- Born: David Albert Francis December 21, 1918 Miami, Florida, US
- Died: November 13, 2001 (aged 82) Orlando, Florida, US
- Genres: Jazz, swing, R&B
- Occupation: Musician
- Instrument: Drums
- Years active: 1930s–1980s

= Panama Francis =

American drummer (1918–2001)

David Albert "Panama" Francis (December 21, 1918 – November 13, 2001) was an American swing jazz drummer who played on numerous hit recordings in the 1950s.

==Early life==
Francis was born in Miami, Florida, on December 21, 1918. His father was Haitian, and "his mother came from an English property-owning background in the Bahamas". His father collected records. The young David was enthusiastic about music and playing the drums even before attending school. He initially played in marching bands and local drum and bugle corps.

==Career==
Francis first played professionally in the 1930s. He was part of George Kelly's band from 1934 to 1938, and was then with the Florida Collegians in 1938. After moving to New York that year, he worked with Tab Smith, Billy Hicks, and Roy Eldridge before the 1940s. Francis acquired his nickname from Eldridge "at a moment when [Francis] was wearing a panama hat and Eldridge could not remember his new drummer's name".

Francis joined Lucky Millinder's big band in 1940, so often played at the Savoy Ballroom. After leaving Millinder he was with Willie Bryant's band (1946), and then Cab Calloway (1947–52); he was in three short films alongside the latter.

For much of the 1950s, Francis was a studio musician in New York, accompanying rhythm-and-blues and rock-and-roll groups and singers.
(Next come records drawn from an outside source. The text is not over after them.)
import Summits.Ventures.HodgeRepro2.T5SU11SoninPolyaGroup
import Summits.Ventures.HodgeRepro2.T5SU11ResolventBoundary

/-!
# The Sonin–Pólya energy for every solution of the radial equation, and the decaying solution: `|χ_λ′| ≥ √(λ(λ−2)) χ_λ`

Row 486's computation only used the radial equation, so it holds for EVERY `C²` solution `u` of
`sinh 2t · u″ + 2 cosh 2t · u′ = μ sinh 2t · u` on `(0, ∞)`, `μ ≠ 0`:

  **`E_u = u² − u′²/μ` has `E_u′ = 4 cosh 2t · u′²/(μ sinh 2t)`** (`hasDerivAt_energy`), so `E_u` is antitone on
  `(0, ∞)` for `μ < 0` (`energy_antitoneOn`) and monotone for `μ > 0` (`energy_monotoneOn`).

For the decaying solution `χ_λ` (row 448) with `λ > 2` (`μ = λ(λ−2) > 0`): `χ_λ → 0` (`tendsto_sphDecay_atTop`) and
`χ_λ′ = φ_λ′ T_λ − 1/(sinh 2t φ_λ) → 0` (`tendsto_sphDecay'_atTop`: `|φ_λ′| ≤ √μ φ_λ` by row 486, `φ_λ T_λ = χ_λ → 0`,
`φ_λ ≥ 1`), hence `E_{χ_λ} → 0` (`tendsto_energy_sphDecay_atTop`); being monotone, **`E_{χ_λ} ≤ 0` on `(0, ∞)`**
(`energy_sphDecay_nonpos`), i.e.

  **`λ(λ−2) χ_λ(t)² ≤ χ_λ′(t)²`, `√(λ(λ−2)) χ_λ(t) ≤ |χ_λ′(t)|`** for every `t > 0` (`sphDecay'_sq_ge`,
  `sqrt_mul_sphDecay_le_abs_sphDecay'`)

— the logarithmic derivative of the decaying solution is at least `√(λ(λ−2))` in absolute value at EVERY `t > 0`
(its limit is `λ`: row 450), the mirror image of row 486's `|φ_λ′/φ_λ| ≤ √(λ(λ−2))` for the regular solution. On the
oscillatory window `1 < λ < 2` the energy `χ_λ² + χ_λ′²/(λ(2−λ))` is antitone on `(0, ∞)` (`energy_sphDecay_antitoneOn`).

Nothing is claimed about (N).

Blind lane: Mathlib + the HodgeRepro2 prefix only; no sorry; axioms ⊆ {propext, Classical.choice,
Quot.sound}.
-/

namespace Summit.Ventures.HodgeRepro2.T5SU11SoninPolyaDecay

open Filter Topology
open Set (Ioi Ici)
open T5SU11Cartan T5SU11SphericalFunction T5SU11SphericalBounds T5SU11SphericalSolutionSpaceAll
  T5SU11ReductionOfOrder T5SU11ReductionOfOrderInfinity T5SU11SphericalDecay T5SU11SphericalDecayAsymptotic
  T5SU11ResolventBoundary T5SU11SoninPolyaGroup

/-! ### The energy of an arbitrary solution -/

section general

variable {μ : ℝ} {u u' u'' : ℝ → ℝ} (hu : ∀ t, 0 < t → HasDerivAt u (u' t) t)
  (hu' : ∀ t, 0 < t → HasDerivAt u' (u'' t) t)
  (hode : ∀ t, 0 < t → Real.sinh (2 * t) * u'' t + 2 * Real.cosh (2 * t) * u' t = μ * Real.sinh (2 * t) * u t)

include hu hu' hode in
/-- **`E_u′ = 4 cosh 2t · u′²/(μ sinh 2t)`** for every solution `u` of the radial equation at `μ ≠ 0`. -/
theorem hasDerivAt_energy (hμ : μ ≠ 0) {t : ℝ} (ht : 0 < t) :
    HasDerivAt (fun t => u t ^ 2 - u' t ^ 2 / μ)
      (4 * Real.cosh (2 * t) * u' t ^ 2 / (μ * Real.sinh (2 * t))) t := by
  have hs : Real.sinh (2 * t) ≠ 0 := (sinh_two_mul_pos ht).ne'
  have h := ((hu t ht).pow 2).sub (((hu' t ht).pow 2).div_const μ)
  refine h.congr_deriv ?_
  have e := hode t ht
  have hq : u'' t = (μ * Real.sinh (2 * t) * u t - 2 * Real.cosh (2 * t) * u' t) / Real.sinh (2 * t) := by
    rw [eq_div_iff hs]
    linear_combination e
  simp only [Nat.cast_ofNat, Nat.add_one_sub_one, pow_one]
  rw [hq]
  field_simp
  ring

include hu hu' hode in
/-- **The energy is antitone on `(0, ∞)` for `μ < 0`.** -/
theorem energy_antitoneOn (hμ : μ < 0) : AntitoneOn (fun t => u t ^ 2 - u' t ^ 2 / μ) (Ioi 0) := by
  refine antitoneOn_of_deriv_nonpos (convex_Ioi 0)
    (fun t ht => (hasDerivAt_energy hu hu' hode hμ.ne ht).continuousAt.continuousWithinAt) ?_ ?_
  · rw [interior_Ioi]
    exact fun t ht => (hasDerivAt_energy hu hu' hode hμ.ne ht).differentiableAt.differentiableWithinAt
  · rw [interior_Ioi]
    intro t ht
    rw [(hasDerivAt_energy hu hu' hode hμ.ne ht).deriv]
    refine div_nonpos_iff.mpr (Or.inl ⟨?_, ?_⟩)
    · exact mul_nonneg (mul_nonneg (by norm_num) (Real.cosh_pos _).le) (sq_nonneg _)
    · exact (mul_neg_of_neg_of_pos hμ (sinh_two_mul_pos ht)).le

include hu hu' hode in
/-- **The energy is monotone on `(0, ∞)` for `μ > 0`.** -/
theorem energy_monotoneOn (hμ : 0 < μ) : MonotoneOn (fun t => u t ^ 2 - u' t ^ 2 / μ) (Ioi 0) := by
  refine monotoneOn_of_deriv_nonneg (convex_Ioi 0)
    (fun t ht => (hasDerivAt_energy hu hu' hode hμ.ne' ht).continuousAt.continuousWithinAt) ?_ ?_
  · rw [interior_Ioi]
    exact fun t ht => (hasDerivAt_energy hu hu' hode hμ.ne' ht).differentiableAt.differentiableWithinAt
  · rw [interior_Ioi]
    intro t ht
    rw [(hasDerivAt_energy hu hu' hode hμ.ne' ht).deriv]
    refine div_nonneg ?_ ?_
    · exact mul_nonneg (mul_nonneg (by norm_num) (Real.cosh_pos _).le) (sq_nonneg _)
    · exact (mul_pos hμ (sinh_two_mul_pos ht)).le

end general

/-! ### The decaying solution -/

section measure

variable [MeasurableSpace Circle] [BorelSpace Circle]

/-- `χ_λ → 0` at infinity for `λ > 1`. -/
theorem tendsto_sphDecay_atTop {lam : ℝ} (hlam : 1 < lam) : Tendsto (sphDecay lam) atTop (𝓝 0) := by
  have hE : Tendsto (fun t => Real.exp (-(lam * t))) atTop (𝓝 0) :=
    Real.tendsto_exp_neg_atTop_nhds_zero.comp (tendsto_id.const_mul_atTop (by linarith))
  have h := (tendsto_exp_mul_sphDecay hlam).mul hE
  rw [mul_zero] at h
  refine h.congr' (Eventually.of_forall fun t => ?_)
  show Real.exp (lam * t) * sphDecay lam t * Real.exp (-(lam * t)) = sphDecay lam t
  rw [mul_comm, ← mul_assoc, ← Real.exp_add, neg_add_cancel, Real.exp_zero, one_mul]

/-- `χ_λ′ → 0` at infinity for `λ > 2`. -/
theorem tendsto_sphDecay'_atTop {lam : ℝ} (hlam : 2 < lam) : Tendsto (sphDecay' lam) atTop (𝓝 0) := by
  have hlam1 : 1 < lam := by linarith
  have hμ : 0 < lam * (lam - 2) := mul_pos (by linarith) (by linarith)
  -- the piece `φ_λ′ T_λ`
  have h1 : Tendsto (fun t => deriv (fun t => sph lam (hyp t)) t * tailIntegral (fun t => sph lam (hyp t)) t)
      atTop (𝓝 0) := by
    have hχ := (tendsto_sphDecay_atTop hlam1).const_mul (Real.sqrt (lam * (lam - 2)))
    rw [mul_zero] at hχ
    refine squeeze_zero_norm' ?_ hχ
    filter_upwards [eventually_gt_atTop 0] with t ht
    have hT : 0 < tailIntegral (fun t => sph lam (hyp t)) t :=
      tailIntegral_pos (hφ_sph lam) (hpos_sph lam) (integrableOn_roIntegrand_sph hlam1) ht
    have hφ : 0 < sph lam (hyp t) := sph_hyp_pos lam t
    have hd : |deriv (fun t => sph lam (hyp t)) t| ≤ Real.sqrt (lam * (lam - 2)) * sph lam (hyp t) := by
      rw [← Real.sqrt_sq_eq_abs, ← Real.sqrt_sq hφ.le, ← Real.sqrt_mul hμ.le]
      exact Real.sqrt_le_sqrt (deriv_sq_le_mu_mul_sq hμ ht.le)
    rw [Real.norm_eq_abs, abs_mul, abs_of_pos hT]
    calc |deriv (fun t => sph lam (hyp t)) t| * tailIntegral (fun t => sph lam (hyp t)) t
        ≤ Real.sqrt (lam * (lam - 2)) * sph lam (hyp t) * tailIntegral (fun t => sph lam (hyp t)) t :=
          mul_le_mul_of_nonneg_right hd hT.le
      _ = Real.sqrt (lam * (lam - 2)) * sphDecay lam t := by
          unfold sphDecay decaySolution
          ring
  -- the piece `1/(sinh 2t φ_λ)`
  have h2 : Tendsto (fun t => (Real.sinh (2 * t) * sph lam (hyp t))⁻¹) atTop (𝓝 0) := by
    have hs : Tendsto (fun t => 4 * Real.exp (-(2 * t))) atTop (𝓝 0) := by
      have := (Real.tendsto_exp_neg_atTop_nhds_zero.comp (tendsto_id.const_mul_atTop two_pos)).const_mul 4
      simpa only [mul_zero, Function.comp_def, id] using this
    refine squeeze_zero_norm' ?_ hs
    filter_upwards [eventually_ge_atTop (1 / 2 : ℝ)] with t ht
    have ht0 : 0 < t := by linarith
    have hsp : 0 < Real.sinh (2 * t) := sinh_two_mul_pos ht0
    have hφ1 : 1 ≤ sph lam (hyp t) := one_le_sph_hyp_of_two_le hlam.le t
    have hsinh : Real.exp (2 * t) / 4 ≤ Real.sinh (2 * t) := exp_div_four_le_sinh (by linarith)
    rw [Real.norm_eq_abs, abs_of_pos (inv_pos.mpr (mul_pos hsp (by linarith)))]
    calc (Real.sinh (2 * t) * sph lam (hyp t))⁻¹ ≤ (Real.sinh (2 * t))⁻¹ :=
          inv_anti₀ hsp (le_mul_of_one_le_right hsp.le hφ1)
      _ ≤ (Real.exp (2 * t) / 4)⁻¹ := inv_anti₀ (by positivity) hsinh
      _ = 4 * Real.exp (-(2 * t)) := by rw [Real.exp_neg, inv_div]; ring
  have h := h1.sub h2
  rw [sub_zero] at h
  refine h.congr' ?_
  filter_upwards [eventually_gt_atTop 0] with t ht
  exact (sphDecay'_eq hlam1 ht).symm

/-- **`E_{χ_λ} → 0`** at infinity for `λ > 2`. -/
theorem tendsto_energy_sphDecay_atTop {lam : ℝ} (hlam : 2 < lam) :
    Tendsto (fun t => sphDecay lam t ^ 2 - sphDecay' lam t ^ 2 / (lam * (lam - 2))) atTop (𝓝 0) := by
  have h := ((tendsto_sphDecay_atTop (by linarith)).pow 2).sub
    (((tendsto_sphDecay'_atTop hlam).pow 2).div_const (lam * (lam - 2)))
  simpa only [zero_pow two_ne_zero, zero_div, sub_zero] using h

/-- **The energy of the decaying solution is monotone on `(0, ∞)`** for `λ > 2`. -/
theorem energy_sphDecay_monotoneOn {lam : ℝ} (hlam : 2 < lam) :
    MonotoneOn (fun t => sphDecay lam t ^ 2 - sphDecay' lam t ^ 2 / (lam * (lam - 2))) (Ioi 0) :=
  energy_monotoneOn (fun _ ht => hasDerivAt_sphDecay (by linarith) ht) (fun _ ht => hasDerivAt_sphDecay' lam ht)
    (fun _ ht => sphDecay_ode (by linarith) ht) (mul_pos (by linarith) (by linarith))

/-- **`E_{χ_λ} ≤ 0` on `(0, ∞)`** for `λ > 2`: monotone with limit `0`. -/
theorem energy_sphDecay_nonpos {lam : ℝ} (hlam : 2 < lam) {t : ℝ} (ht : 0 < t) :
    sphDecay lam t ^ 2 - sphDecay' lam t ^ 2 / (lam * (lam - 2)) ≤ 0 := by
  refine ge_of_tendsto (tendsto_energy_sphDecay_atTop hlam) ?_
  filter_upwards [eventually_ge_atTop t] with s hs
  exact energy_sphDecay_monotoneOn hlam ht (lt_of_lt_of_le ht hs) hs

/-- **`λ(λ−2) χ_λ(t)² ≤ χ_λ′(t)²`** for every `t > 0`, `λ > 2`. -/
theorem sphDecay'_sq_ge {lam : ℝ} (hlam : 2 < lam) {t : ℝ} (ht : 0 < t) :
    lam * (lam - 2) * sphDecay lam t ^ 2 ≤ sphDecay' lam t ^ 2 := by
  have hμ : 0 < lam * (lam - 2) := mul_pos (by linarith) (by linarith)
  have h := energy_sphDecay_nonpos hlam ht
  have h' : sphDecay lam t ^ 2 ≤ sphDecay' lam t ^ 2 / (lam * (lam - 2)) := by linarith
  rwa [le_div_iff₀ hμ, mul_comm] at h'

/-- **`√(λ(λ−2)) χ_λ(t) ≤ |χ_λ′(t)|`** for every `t > 0`, `λ > 2`: the logarithmic derivative of the decaying
solution is at least `√(λ(λ−2))` in absolute value. -/
theorem sqrt_mul_sphDecay_le_abs_sphDecay' {lam : ℝ} (hlam : 2 < lam) {t : ℝ} (ht : 0 < t) :
    Real.sqrt (lam * (lam - 2)) * sphDecay lam t ≤ |sphDecay' lam t| := by
  have hμ : 0 ≤ lam * (lam - 2) := (mul_pos (by linarith) (by linarith)).le
  have hχ : 0 < sphDecay lam t := sphDecay_pos (by linarith) ht
  rw [← Real.sqrt_sq_eq_abs, ← Real.sqrt_sq hχ.le, ← Real.sqrt_mul hμ]
  exact Real.sqrt_le_sqrt (sphDecay'_sq_ge hlam ht)

/-- **The energy of the decaying solution is antitone on `(0, ∞)`** on the oscillatory window `1 < λ < 2`. -/
theorem energy_sphDecay_antitoneOn {lam : ℝ} (h1 : 1 < lam) (h2 : lam < 2) :
    AntitoneOn (fun t => sphDecay lam t ^ 2 - sphDecay' lam t ^ 2 / (lam * (lam - 2))) (Ioi 0) :=
  energy_antitoneOn (fun _ ht => hasDerivAt_sphDecay h1 ht) (fun _ ht => hasDerivAt_sphDecay' lam ht)
    (fun _ ht => sphDecay_ode h1 ht) (mul_neg_of_pos_of_neg (by linarith) (by linarith))

end measure

end Summit.Ventures.HodgeRepro2.T5SU11SoninPolyaDecay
The hits he played on included: Bobby Darin ("Splish Splash"); the Four Seasons ("Big Girls Don't Cry", "Walk Like a Man"); the Platters ("The Great Pretender", "My Prayer", "Only You", "Smoke Gets in Your Eyes"), Dion DiMucci "Runaround Sue", Neil Sedaka ("Calendar Girl"); and Jackie Wilson ("Reet Petite").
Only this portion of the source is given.